Evidence Rating Level: 1 (Excellent)
Study Rundown: Although BMTs are beneficial treatments for patients with malignancies or other blood-related conditions, they can result in the complication of graft-versus-host disease (GVHD). Based on the role of the gut microbiome in GVHD pathology, this study developed a potential therapy for the complication.

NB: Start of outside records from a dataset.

/-! ### The registered stub -/

/-- **The integrated weighted Morawetz inequality between tilted leaves** (crux
`stmt-FinalStateConjecture-14310`, line `Sketch`, stub `morawetz_weighted_graph_le`). For the
tails-cut zero-spin Kerr–Schild field `G₀`, the total Morawetz current
`J = J^X + ¼ L^{ϖ₂} + J_H + J^T` of a `C²` function `Φ`, the static weight
`Wt = χ(u₂/ε − 1) χ(2 − ‖x⃗‖²/R²)` (`u₂ = Kerr.horizonFn M 0`, `16M ≤ R`) and the designed good bulk
`𝔅`: if `Wt J ∈ C¹(ℝ⁴)`, `e ≥ 0` is continuous and vanishes where `u₂ < ε` or `‖x⃗‖² > 2R²`, and
`Wt 𝔅 − e ≤ ∑_μ ∂_μ(Wt J^μ)` at the points of the slab `{F(x⃗) ≤ x⁰ ≤ s + F(x⃗)}` with `r > 2M`
(`F ∈ C²`, `0 ≤ s`), then `∫_{u ∈ (0,s]} ∫ Wt 𝔅` over the leaves in between is at most the
weighted flux `∫ Wt (−∑ J^μ n_μ)` through `{x⁰ = F}` minus the one through `{x⁰ = s + F}` plus
`∫_{u ∈ (0,s]} ∫ e` (`n = Kerr.graphConormal F`). Proof: `weightedGraphFlux_integral_le_of_bulk`
with the closed support set `K = {ε ≤ u₂} ∩ {‖x⃗‖² ≤ 2R²}` (off `K` a factor of `Wt` vanishes,
`Real.smoothTransition.zero_of_nonpos`; on `K`, `r > r₊ = 2M` by
`Kerr.rPlus_lt_radius_of_horizonFn_pos` and `‖x⃗‖ ≤ 2R`), the continuity of `Wt 𝔅` on `ℝ⁴`
(`continuousAt_morawetzBulk` at points `r > M`, identically zero near `{r ≤ M}`) and `ℓ = Wt 𝔅`.
Dafermos–Rodnianski–Shlapentokh-Rothman arXiv:1402.7034, §2.3.2; Dafermos–Rodnianski
arXiv:0811.0354, §4.1. [folklore] -/
theorem morawetz_weighted_graph_le : ∀ (M ε R : ℝ) (F : E3 → ℝ) (Φ : E4 → ℝ) (e : E4 → ℝ) (s : ℝ), let Wt : E4 → ℝ := fun y ↦ (Real.smoothTransition (Kerr.horizonFn M 0 y / ε - 1) * Real.smoothTransition (2 - E4.spatialNorm y ^ 2 / R ^ 2)); let J : E4 → Fin 4 → ℝ := fun y μ ↦ (KerrSchild.multiplierCurrent (KerrSchild.inverseMetric (fun y ↦ Real.smoothTransition (2 - Kerr.radius 0 y / (8 * M)) * (2 * Kerr.scalarH M 0 y)) (Kerr.nullVector 0)) (fun (z : E4) (α : Fin 4) ↦ if α = 0 then (1 - 3 * M / Kerr.radius 0 z) * (Real.smoothTransition (2 - Kerr.radius 0 z / (8 * M)) * (2 * Kerr.scalarH M 0 z)) else (1 - 3 * M / Kerr.radius 0 z) * (1 - (Real.smoothTransition (2 - Kerr.radius 0 z / (8 * M)) * (2 * Kerr.scalarH M 0 z))) * z α / Kerr.radius 0 z) Φ y μ + 4⁻¹ * KerrSchild.lagrangianCurrent (KerrSchild.inverseMetric (fun y ↦ Real.smoothTransition (2 - Kerr.radius 0 y / (8 * M)) * (2 * Kerr.scalarH M 0 y)) (Kerr.nullVector 0)) (fun z ↦ (fun s ↦ 2 * ((1 - 2 * M / s) * ((2 * s - 3 * M) / s ^ 2 - M ^ 3 * (s - 3 * M) ^ 2 / s ^ 6))) (Kerr.radius 0 z)) Φ y μ + 2⁻¹ * (fun s ↦ if s ≤ 7 * M then 2 * (7 * M - s) ^ 2 * (fun ρ ↦ (-((593459 : ℝ) / 10000000)) + (788874 : ℝ) / 10000000 * ρ - (383061 : ℝ) / 10000000 * ρ ^ 2 + (92031 : ℝ) / 10000000 * ρ ^ 3 - (10985 : ℝ) / 10000000 * ρ ^ 4 + (525 : ℝ) / 10000000 * ρ ^ 5) (s / M) / (M ^ 3 * s) else 0) (Kerr.radius 0 y) * Φ y ^ 2 * (if μ = 0 then (Real.smoothTransition (2 - Kerr.radius 0 y / (8 * M)) * (2 * Kerr.scalarH M 0 y)) else (1 - (Real.smoothTransition (2 - Kerr.radius 0 y / (8 * M)) * (2 * Kerr.scalarH M 0 y))) * y μ / Kerr.radius 0 y) + KerrSchild.multiplierCurrent (KerrSchild.inverseMetric (fun y ↦ Real.smoothTransition (2 - Kerr.radius 0 y / (8 * M)) * (2 * Kerr.scalarH M 0 y)) (Kerr.nullVector 0)) KerrSchild.timeField Φ y μ); let B : E4 → ℝ := fun x ↦ (((Kerr.radius 0 x - 2 * M) * M ^ 3 * (Kerr.radius 0 x - 3 * M) ^ 2 / (2 * Kerr.radius 0 x ^ 7)) * fderiv ℝ Φ x (E4.basisVector 0) ^ 2 + (3 * M / (20 * Kerr.radius 0 x ^ 2)) * ((1 - (Real.smoothTransition (2 - Kerr.radius 0 x / (8 * M)) * (2 * Kerr.scalarH M 0 x))) * (∑ i : Fin 3, x i.succ * fderiv ℝ Φ x (E4.basisVector i.succ)) / Kerr.radius 0 x + (Real.smoothTransition (2 - Kerr.radius 0 x / (8 * M)) * (2 * Kerr.scalarH M 0 x)) * fderiv ℝ Φ x (E4.basisVector 0)) ^ 2 + ((Kerr.radius 0 x - 3 * M) ^ 2 / (8 * Kerr.radius 0 x ^ 3)) * ((∑ i : Fin 3, fderiv ℝ Φ x (E4.basisVector i.succ) ^ 2) - ((∑ i : Fin 3, x i.succ * fderiv ℝ Φ x (E4.basisVector i.succ)) / Kerr.radius 0 x) ^ 2) + (if 7 * M ≤ Kerr.radius 0 x then M * (Kerr.radius 0 x - 7 * M) / (4 * Kerr.radius 0 x ^ 5) else 0) * Φ x ^ 2); 0 < M → 0 < ε → 16 * M ≤ R → ContDiff ℝ 2 F → (∀ y, ‖fderiv ℝ F y‖ ≤ 2⁻¹) → 0 ≤ s → ContDiff ℝ 2 Φ → (∀ μ : Fin 4, ContDiff ℝ 1 (fun y ↦ Wt y * J y μ)) → Continuous e → (∀ x, 0 ≤ e x) → (∀ x : E4, (Kerr.horizonFn M 0 x < ε ∨ 2 * R ^ 2 < E4.spatialNorm x ^ 2) → e x = 0) → (∀ x : E4, F (E4.spatial x) ≤ x 0 → x 0 ≤ s + F (E4.spatial x) → 2 * M < Kerr.radius 0 x → Wt x * B x - e x ≤ ∑ μ, fderiv ℝ (fun y ↦ Wt y * J y μ) x (E4.basisVector μ)) → ∫ u in Set.Ioc 0 s, ∫ y : E3, Wt (E4.ofTimeSpace (u + F y) y) * B (E4.ofTimeSpace (u + F y) y) ≤ (∫ y : E3, Wt (E4.ofTimeSpace (0 + F y) y) * (-∑ μ, J (E4.ofTimeSpace (0 + F y) y) μ * Kerr.graphConormal F y μ)) - (∫ y : E3, Wt (E4.ofTimeSpace (s + F y) y) * (-∑ μ, J (E4.ofTimeSpace (s + F y) y) μ * Kerr.graphConormal F y μ)) + ∫ u in Set.Ioc 0 s, ∫ y : E3, e (E4.ofTimeSpace (u + F y) y) := by
  intro M ε R F Φ e s Wt J B hM hε hR hF _hslope hs hΦ hJ1 he_cont he0 heK hdiv
  have hRpos : 0 < R := by linarith
  have hrp : 0 < Kerr.rPlus M 0 := by
    rw [Kerr.rPlus_zero_right hM.le]
    positivity
  -- the support set of the weight: closed
  set K : Set E4 := {x | ε ≤ Kerr.horizonFn M 0 x ∧ E4.spatialNorm x ^ 2 ≤ 2 * R ^ 2} with hK
  have hKc : IsClosed K := by
    rw [hK, Set.setOf_and]
    exact (isClosed_le continuous_const (Kerr.continuous_horizonFn M 0)).inter
      (isClosed_le (Kerr.contDiff_spatialNorm_sq (n := 0)).continuous continuous_const)
  -- the weight: explicit form, vanishing off `K` and near the horizon, continuity
  have hWt : ∀ x, Wt x = Real.smoothTransition (Kerr.horizonFn M 0 x / ε - 1) *
      Real.smoothTransition (2 - E4.spatialNorm x ^ 2 / R ^ 2) := fun x ↦ rfl
  have hWK : ∀ x, x ∉ K → Wt x = 0 := by
    intro x hx
    by_contra hne
    rw [hWt] at hne
    refine hx ⟨(Kerr.lt_horizonFn_of_weight_ne_zero hε (left_ne_zero_of_mul hne)).le, ?_⟩
    by_contra hlt
    refine right_ne_zero_of_mul hne (Real.smoothTransition.zero_of_nonpos ?_)
    rw [sub_nonpos, le_div_iff₀ (by positivity : (0 : ℝ) < R ^ 2)]
    exact (not_le.mp hlt).le
  have hW0 : ∀ y : E4, Kerr.radius 0 y < 2 * M → Wt y = 0 := by
    intro y hy
    have h1 : Kerr.horizonFn M 0 y ≤ 0 := by
      unfold Kerr.horizonFn
      rw [Kerr.rPlus_zero_right hM.le]
      exact mul_nonpos_iff.mpr (Or.inr ⟨by linarith, (Real.exp_pos _).le⟩)
    have h2 : Kerr.horizonFn M 0 y / ε - 1 ≤ 0 := by
      have : Kerr.horizonFn M 0 y / ε ≤ 0 := div_nonpos_iff.mpr (Or.inr ⟨h1, hε.le⟩)
      linarith
    rw [hWt, Real.smoothTransition.zero_of_nonpos h2, zero_mul]
  have hWc : Continuous Wt := by
    have h : Continuous fun x ↦ Real.smoothTransition (Kerr.horizonFn M 0 x / ε - 1) *
        Real.smoothTransition (2 - E4.spatialNorm x ^ 2 / R ^ 2) :=
      (Kerr.contDiff_horizonFactor (a := 0) (n := 0) hrp hε).continuous.mul
        (Real.smoothTransition.continuous.comp
          (continuous_const.sub ((Kerr.contDiff_spatialNorm_sq (n := 0)).continuous.div_const _)))
    exact h
  -- slab points of `K`: spatially bounded by `2R`, strictly exterior
  have hρ : ∀ x ∈ K, F (E4.spatial x) ≤ x 0 → x 0 ≤ s + F (E4.spatial x) →
      E4.spatialNorm x ≤ 2 * R ∧ 2 * M < Kerr.radius 0 x := by
    intro x hx _ _
    refine ⟨?_, ?_⟩
    · have h2 : E4.spatialNorm x ^ 2 ≤ 2 * R ^ 2 := hx.2
      nlinarith [E4.spatialNorm_nonneg x, h2]
    · rw [← Kerr.rPlus_zero_right hM.le]
      exact Kerr.rPlus_lt_radius_of_horizonFn_pos (lt_of_lt_of_le hε hx.1)
  -- the error density vanishes off `K`
  have heK' : ∀ x, x ∉ K → e x = 0 := by
    intro x hx
    refine heK x ?_
    by_contra h
    rw [not_or, not_lt, not_lt] at h
    exact hx h
  -- the good bulk density `Wt 𝔅` is continuous on `ℝ⁴` and vanishes off `K`
  have hℓc : Continuous fun x ↦ Wt x * B x := by
    rw [continuous_iff_continuousAt]
    intro x
    rcases lt_or_ge M (Kerr.radius 0 x) with hx | hx
    · exact hWc.continuousAt.mul (continuousAt_morawetzBulk hM hΦ (hM.trans hx))
    · have hev : ∀ᶠ y in 𝓝 x, Kerr.radius 0 y < 2 * M :=
        (Kerr.continuous_radius 0).continuousAt.eventually_lt continuousAt_const (by linarith)
      refine Filter.EventuallyEq.continuousAt (y := (0 : ℝ)) ?_
      filter_upwards [hev] with y hy
      rw [hW0 y hy, zero_mul]
  have hℓK : ∀ x, x ∉ K → Wt x * B x = 0 := fun x hx ↦ by rw [hWK x hx, zero_mul]
  exact weightedGraphFlux_integral_le_of_bulk (K := K) (W := Wt) (J := J)
    (ℓ := fun x ↦ Wt x * B x) (e := e) (P := fun x ↦ 2 * M < Kerr.radius 0 x) (ρ := 2 * R)
    hKc hJ1 hWK hF hρ hℓc hℓK he_cont he0 heK' (fun x h1 h2 hP ↦ hdiv x h1 h2 hP) hs
import Summits.KontsevichZagierPeriods.KontsevichZagierPeriods.Theorems.FurushoPentagonStuffleInKZDefs
import Literature.NumberTheory.Transcendental.KZProductIdeal

/-!
# `StuffleInKZ` (stmt-KontsevichZagierPeriods-3931), line `cumulative-cube-lattice-paths`:
# term transport (stub `stub_termTransport`)

Step 5 of the cube line: every summand `pathKernel s t p xs ys` of the cube kernel identity
(one per lattice path `p` from `(0,0)` to `(|s|,|t|)`) is, after ONE coordinate permutation of the
big cube `(0,1)^{a+b}` (`a = weight s`, `b = weight t`), the cube kernel of the merged index
`u = merge p s t`:

* `weight_merge`, `length_merge` — `u` has weight `a + b` and one entry per step;
* `interleave_map`, `interleave_perm` — block interleaving commutes with `List.map` and permutes
  `xs ++ ys`; hence (`interleave_idx_perm`) the interleaved index list is an enumeration of
  `Fin (a+b)` and defines, by `List.Nodup.getEquivOfForallMemList`, the block-interleaving
  permutation;
* `prod_take_interleave`, `cubeKernel_merge_interleave` — the KEY IDENTITY
  `cubeKernel (merge p s t) (interleave p s t xs ys) = pathKernel s t p xs ys`: the partial product
  of the interleaved coordinates up to the `m`-th cumulative position of `u` is the node product
  `nodeProd s t p xs ys m`;
* `stub_termTransport` — the transported representation is `C.reindex e` along that permutation
  (`KZ.IntegralRep.reindex`), a change-of-variables move (`KZ.of_sub_of_reindex_mem_relations`).

References: M. Kontsevich, D. Zagier, *Periods* (2001), §1.2 rule (2); I. Soudères, *Motivic
double shuffle*, IJNT 6 (2010), §1.3 Prop. 1.5; M. Hoffman, J. Algebra 194 (1997), §2.
-/

noncomputable section

open Set MeasureTheory
open Literature.NumberTheory.Transcendental
open Literature.NumberTheory.Transcendental.KZ
open Literature.NumberTheory.Transcendental.MZV (weight)

namespace Summit.KontsevichZagierPeriods.FurushoPentagon.StuffleInKZ

/-! ### Weight and length of the merged index -/

/-- `weight (a :: s) = a + weight s`. [folklore] -/
theorem weight_cons_eq (a : ℕ) (s : List ℕ) : weight (a :: s) = a + weight s := List.sum_cons

/-- Along a path consuming exactly `s` and `t`, the merged index has weight `weight s + weight t`.
[cite: Hoffman1997, §2 (A3)] -/
theorem weight_merge : ∀ (p : List Step) (s t : List ℕ), cx p = s.length → cy p = t.length →
    weight (merge p s t) = weight s + weight t
  | [], s, t, hs, ht => by
    rw [cx_nil] at hs
    rw [cy_nil] at ht
    obtain rfl := List.eq_nil_of_length_eq_zero hs.symm
    obtain rfl := List.eq_nil_of_length_eq_zero ht.symm
    simp
  | Step.X :: p, [], t, hs, _ => by simp at hs
  | Step.X :: p, a :: s, t, hs, ht => by
    rw [cx_cons_X, List.length_cons, Nat.add_right_cancel_iff] at hs
    rw [cy_cons_X] at ht
    rw [merge_X_cons, weight_cons_eq, weight_cons_eq, weight_merge p s t hs ht, Nat.add_assoc]
  | Step.Y :: p, s, [], _, ht => by simp at ht
  | Step.Y :: p, s, b :: t, hs, ht => by
    rw [cx_cons_Y] at hs
    rw [cy_cons_Y, List.length_cons, Nat.add_right_cancel_iff] at ht
    rw [merge_Y_cons, weight_cons_eq, weight_cons_eq, weight_merge p s t hs ht]
    omega
  | Step.D :: p, [], t, hs, _ => by simp at hs
  | Step.D :: p, a :: s, [], _, ht => by simp at ht
  | Step.D :: p, a :: s, b :: t, hs, ht => by
    rw [cx_cons_D, List.length_cons, Nat.add_right_cancel_iff] at hs
    rw [cy_cons_D, List.length_cons, Nat.add_right_cancel_iff] at ht
    rw [merge_D_cons, weight_cons_eq, weight_cons_eq, weight_cons_eq, weight_merge p s t hs ht]
    omega

/-- Along a path consuming exactly `s` and `t`, the merged index has one entry per step.
[cite: Hoffman1997, §2 (A3)] -/
theorem length_merge : ∀ (p : List Step) (s t : List ℕ), cx p = s.length → cy p = t.length →
    (merge p s t).length = p.length
  | [], s, t, _, _ => by simp
  | Step.X :: p, [], t, hs, _ => by simp at hs
  | Step.X :: p, a :: s, t, hs, ht => by
    rw [cx_cons_X, List.length_cons, Nat.add_right_cancel_iff] at hs
    rw [cy_cons_X] at ht
    rw [merge_X_cons, List.length_cons, List.length_cons, length_merge p s t hs ht]
  | Step.Y :: p, s, [], _, ht => by simp at ht
  | Step.Y :: p, s, b :: t, hs, ht => by
    rw [cx_cons_Y] at hs
    rw [cy_cons_Y, List.length_cons, Nat.add_right_cancel_iff] at ht
    rw [merge_Y_cons, List.length_cons, List.length_cons, length_merge p s t hs ht]
  | Step.D :: p, [], t, hs, _ => by simp at hs
  | Step.D :: p, a :: s, [], _, ht => by simp at ht
  | Step.D :: p, a :: s, b :: t, hs, ht => by
    rw [cx_cons_D, List.length_cons, Nat.add_right_cancel_iff] at hs
    rw [cy_cons_D, List.length_cons, Nat.add_right_cancel_iff] at ht
    rw [merge_D_cons, List.length_cons, List.length_cons, length_merge p s t hs ht]

/-! ### Block interleaving: functoriality and the underlying permutation -/

/-- Block interleaving commutes with `List.map`. [folklore] -/
theorem interleave_map {α β : Type*} (f : α → β) :
    ∀ (p : List Step) (s t : List ℕ) (xs ys : List α),
      interleave p s t (xs.map f) (ys.map f) = (interleave p s t xs ys).map f
  | [], s, t, xs, ys => by simp
  | Step.X :: p, [], t, xs, ys => by simp
  | Step.X :: p, a :: s, t, xs, ys => by
    rw [interleave_X_cons, interleave_X_cons, ← List.map_drop, interleave_map f p s t,
      ← List.map_take, List.map_append]
  | Step.Y :: p, s, [], xs, ys => by simp
  | Step.Y :: p, s, b :: t, xs, ys => by
    rw [interleave_Y_cons, interleave_Y_cons, ← List.map_drop, interleave_map f p s t,
      ← List.map_take, List.map_append]
  | Step.D :: p, [], t, xs, ys => by simp
  | Step.D :: p, a :: s, [], xs, ys => by simp
  | Step.D :: p, a :: s, b :: t, xs, ys => by
    rw [interleave_D_cons, interleave_D_cons, ← List.map_drop, ← List.map_drop,
      interleave_map f p s t, ← List.map_take, ← List.map_take, List.map_append,
      List.map_append]

open scoped List in
/-- Block interleaving along a path consuming exactly `s` and `t` permutes `xs ++ ys` (for
coordinate lists of lengths `weight s`, `weight t`). [folklore] -/
theorem interleave_perm {α : Type*} : ∀ (p : List Step) (s t : List ℕ) (xs ys : List α),
    cx p = s.length → cy p = t.length → xs.length = weight s → ys.length = weight t →
    (interleave p s t xs ys).Perm (xs ++ ys)
  | [], s, t, xs, ys, hs, ht, hx, hy => by
    rw [cx_nil] at hs
    rw [cy_nil] at ht
    obtain rfl := List.eq_nil_of_length_eq_zero hs.symm
    obtain rfl := List.eq_nil_of_length_eq_zero ht.symm
    rw [MZV.weight_nil] at hx hy
    obtain rfl := List.eq_nil_of_length_eq_zero hx
    obtain rfl := List.eq_nil_of_length_eq_zero hy
    simp
  | Step.X :: p, [], t, xs, ys, hs, _, _, _ => by simp at hs
  | Step.X :: p, a :: s, t, xs, ys, hs, ht, hx, hy => by
    rw [cx_cons_X, List.length_cons, Nat.add_right_cancel_iff] at hs
    rw [cy_cons_X] at ht
    rw [weight_cons_eq] at hx
    have ih := interleave_perm p s t (xs.drop a) ys hs ht (by rw [List.length_drop]; omega) hy
    rw [interleave_X_cons]
    calc xs.take a ++ interleave p s t (xs.drop a) ys
      _ ~ xs.take a ++ (xs.drop a ++ ys) := ih.append_left _
      _ = xs ++ ys := by rw [← List.append_assoc, List.take_append_drop]
  | Step.Y :: p, s, [], xs, ys, _, ht, _, _ => by simp at ht
  | Step.Y :: p, s, b :: t, xs, ys, hs, ht, hx, hy => by
    rw [cx_cons_Y] at hs
    rw [cy_cons_Y, List.length_cons, Nat.add_right_cancel_iff] at ht
    rw [weight_cons_eq] at hy
    have ih := interleave_perm p s t xs (ys.drop b) hs ht hx (by rw [List.length_drop]; omega)
    rw [interleave_Y_cons]
    calc ys.take b ++ interleave p s t xs (ys.drop b)
      _ ~ ys.take b ++ (xs ++ ys.drop b) := ih.append_left _
      _ ~ xs ++ (ys.take b ++ ys.drop b) := List.perm_append_comm_assoc _ _ _
      _ = xs ++ ys := by rw [List.take_append_drop]
  | Step.D :: p, [], t, xs, ys, hs, _, _, _ => by simp at hs
  | Step.D :: p, a :: s, [], xs, ys, _, ht, _, _ => by simp at ht
  | Step.D :: p, a :: s, b :: t, xs, ys, hs, ht, hx, hy => by
    rw [cx_cons_D, List.length_cons, Nat.add_right_cancel_iff] at hs
    rw [cy_cons_D, List.length_cons, Nat.add_right_cancel_iff] at ht
    rw [weight_cons_eq] at hx hy
    have ih := interleave_perm p s t (xs.drop a) (ys.drop b) hs ht
      (by rw [List.length_drop]; omega) (by rw [List.length_drop]; omega)
    rw [interleave_D_cons]
    calc xs.take a ++ (ys.take b ++ interleave p s t (xs.drop a) (ys.drop b))
      _ ~ xs.take a ++ (ys.take b ++ (xs.drop a ++ ys.drop b)) := (ih.append_left _).append_left _
      _ ~ xs.take a ++ (xs.drop a ++ (ys.take b ++ ys.drop b)) :=
          (List.perm_append_comm_assoc _ _ _).append_left _
      _ = xs ++ ys := by rw [List.take_append_drop, ← List.append_assoc, List.take_append_drop]

/-! ### The key identity: the cube kernel of the merged index at interleaved coordinates -/

/-- `take (a + n)` of `l₁ ++ l₂` with `l₁.length = a` keeps `l₁` and takes `n` from `l₂`.
[folklore] -/
private theorem take_append_of_length_eq {α : Type*} {l₁ l₂ : List α} {a : ℕ}
    (h : l₁.length = a) (n : ℕ) : (l₁ ++ l₂).take (a + n) = l₁ ++ l₂.take n := by
  subst h
  exact List.take_length_add_append n

/-- The partial product of the interleaved coordinates up to the `m`-th cumulative position of the
merged index is the node product after `m` steps of the path.
[cite: Souderes2010, §1.3 Prop. 1.5] -/
theorem prod_take_interleave : ∀ (p : List Step) (s t : List ℕ) (xs ys : List ℝ) (m : ℕ),
    cx p = s.length → cy p = t.length → xs.length = weight s → ys.length = weight t →
    ((interleave p s t xs ys).take ((merge p s t).take m).sum).prod = nodeProd s t p xs ys m
  | [], s, t, xs, ys, m, _, _, _, _ => by simp [nodeProd]
  | _ :: _, s, t, xs, ys, 0, _, _, _, _ => by simp [nodeProd]
  | Step.X :: p, [], t, xs, ys, _ + 1, hs, _, _, _ => by simp at hs
  | Step.X :: p, a :: s, t, xs, ys, m + 1, hs, ht, hx, hy => by
    rw [cx_cons_X, List.length_cons, Nat.add_right_cancel_iff] at hs
    rw [cy_cons_X] at ht
    rw [weight_cons_eq] at hx
    have ha : (xs.take a).length = a := by rw [List.length_take]; omega
    have ih := prod_take_interleave p s t (xs.drop a) ys m hs ht
      (by rw [List.length_drop]; omega) hy
    rw [interleave_X_cons, merge_X_cons, List.take_succ_cons, List.sum_cons,
      take_append_of_length_eq ha, List.prod_append, ih, nodeProd_def, nodeProd_def,
      List.take_succ_cons, cx_cons_X, cy_cons_X, List.take_succ_cons, List.sum_cons, List.take_add,
      List.prod_append]
    ring
  | Step.Y :: p, s, [], xs, ys, _ + 1, _, ht, _, _ => by simp at ht
  | Step.Y :: p, s, b :: t, xs, ys, m + 1, hs, ht, hx, hy => by
    rw [cx_cons_Y] at hs
    rw [cy_cons_Y, List.length_cons, Nat.add_right_cancel_iff] at ht
    rw [weight_cons_eq] at hy
    have hb : (ys.take b).length = b := by rw [List.length_take]; omega
    have ih := prod_take_interleave p s t xs (ys.drop b) m hs ht hx
      (by rw [List.length_drop]; omega)
    rw [interleave_Y_cons, merge_Y_cons, List.take_succ_cons, List.sum_cons,
      take_append_of_length_eq hb, List.prod_append, ih, nodeProd_def, nodeProd_def,
      List.take_succ_cons, cx_cons_Y, cy_cons_Y, List.take_succ_cons, List.sum_cons, List.take_add,
      List.prod_append]
    ring
  | Step.D :: p, [], t, xs, ys, _ + 1, hs, _, _, _ => by simp at hs
  | Step.D :: p, a :: s, [], xs, ys, _ + 1, _, ht, _, _ => by simp at ht
  | Step.D :: p, a :: s, b :: t, xs, ys, m + 1, hs, ht, hx, hy => by
    rw [cx_cons_D, List.length_cons, Nat.add_right_cancel_iff] at hs
    rw [cy_cons_D, List.length_cons, Nat.add_right_cancel_iff] at ht
    rw [weight_cons_eq] at hx hy
    have ha : (xs.take a).length = a := by rw [List.length_take]; omega
    have hb : (ys.take b).length = b := by rw [List.length_take]; omega
    have ih := prod_take_interleave p s t (xs.drop a) (ys.drop b) m hs ht
      (by rw [List.length_drop]; omega) (by rw [List.length_drop]; omega)
    rw [interleave_D_cons, merge_D_cons, List.take_succ_cons, List.sum_cons, Nat.add_assoc,
      take_append_of_length_eq ha, take_append_of_length_eq hb, List.prod_append, List.prod_append,
      ih, nodeProd_def, nodeProd_def,
      List.take_succ_cons, cx_cons_D, cy_cons_D, List.take_succ_cons, List.take_succ_cons,
      List.sum_cons, List.sum_cons, List.take_add, List.take_add, List.prod_append,
      List.prod_append]
    ring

The researchers first showed that in mice that received allogeneic BMTs, butyrate was the only microbe-produced compound that was decreased in the gut. In addition, the concentration of butyrate transporters and receptors was decreased, a result that was ameliorated upon the addition of butyrate. Butyrate administration also decreased the weight loss associated with GVHD and increased the survival of the mice. Experiments to determine the function of butyrate showed that the compound increased levels of anti-apoptotic proteins, decreased levels of pro-apoptotic proteins, and restored the expression of junctional proteins in the mouse intestinal epithelium. Together, these changes promoted the integrity of the intestinal epithelium. Finally, bacterial strains known to produce butyrate were introduced into the intestines of mice that received BMTs. Similar results were seen with these experiments as with the addition of butyrate alone, showing a significant decrease in GVHD severity.
Further studies will need to determine the effect of butyrate on other cells in the gastrointestinal tract, as well as any systemic effects of the microbiome alteration. However, this study shows the potential of altering the microbiome to reduce the complications associated with BMTs.
Click to read the study in Nature Immunology
Relevant Reading: Regulation of intestinal inflammation by microbiota following allogeneic bone marrow transplantation
In-Depth [animal study]: In order to induce GVHD in mice, major histocompatibility complex-mismatched BMTs were performed. Using mass spectrometry, the concentrations of microbial fatty acids in the gut were compared between the transplanted and control mice, with the only difference being a significant decrease in transplant recipient butyrate levels (p<0.05). This finding led the researchers to test the effect of butyrate administration on GVHD severity. Butyrate was administered to transplanted mice via intragastric gavage daily for 1 week and then every other day for the remaining weeks of the experiment. A significant decrease in weight loss (p<0.0001) and an increase in survival (p<0.00001) were noted in mice given butyrate.
The mechanisms of butyrate function were then determined in an in vitro culture of mouse intestinal epithelial cells as well as the in vivo mouse model of GVHD. After the addition of butyrate in both models, qPCR analysis showed a significant increase in the mRNA levels of BCL-B, an anti-apoptotic protein, and decreases in Bak1 and Bax, pro-apototic proteins (p<0.05). In addition, immunoblotting showed a significant increase in occludin, JAM, and E-cadherin following butyrate administration (p<0.05).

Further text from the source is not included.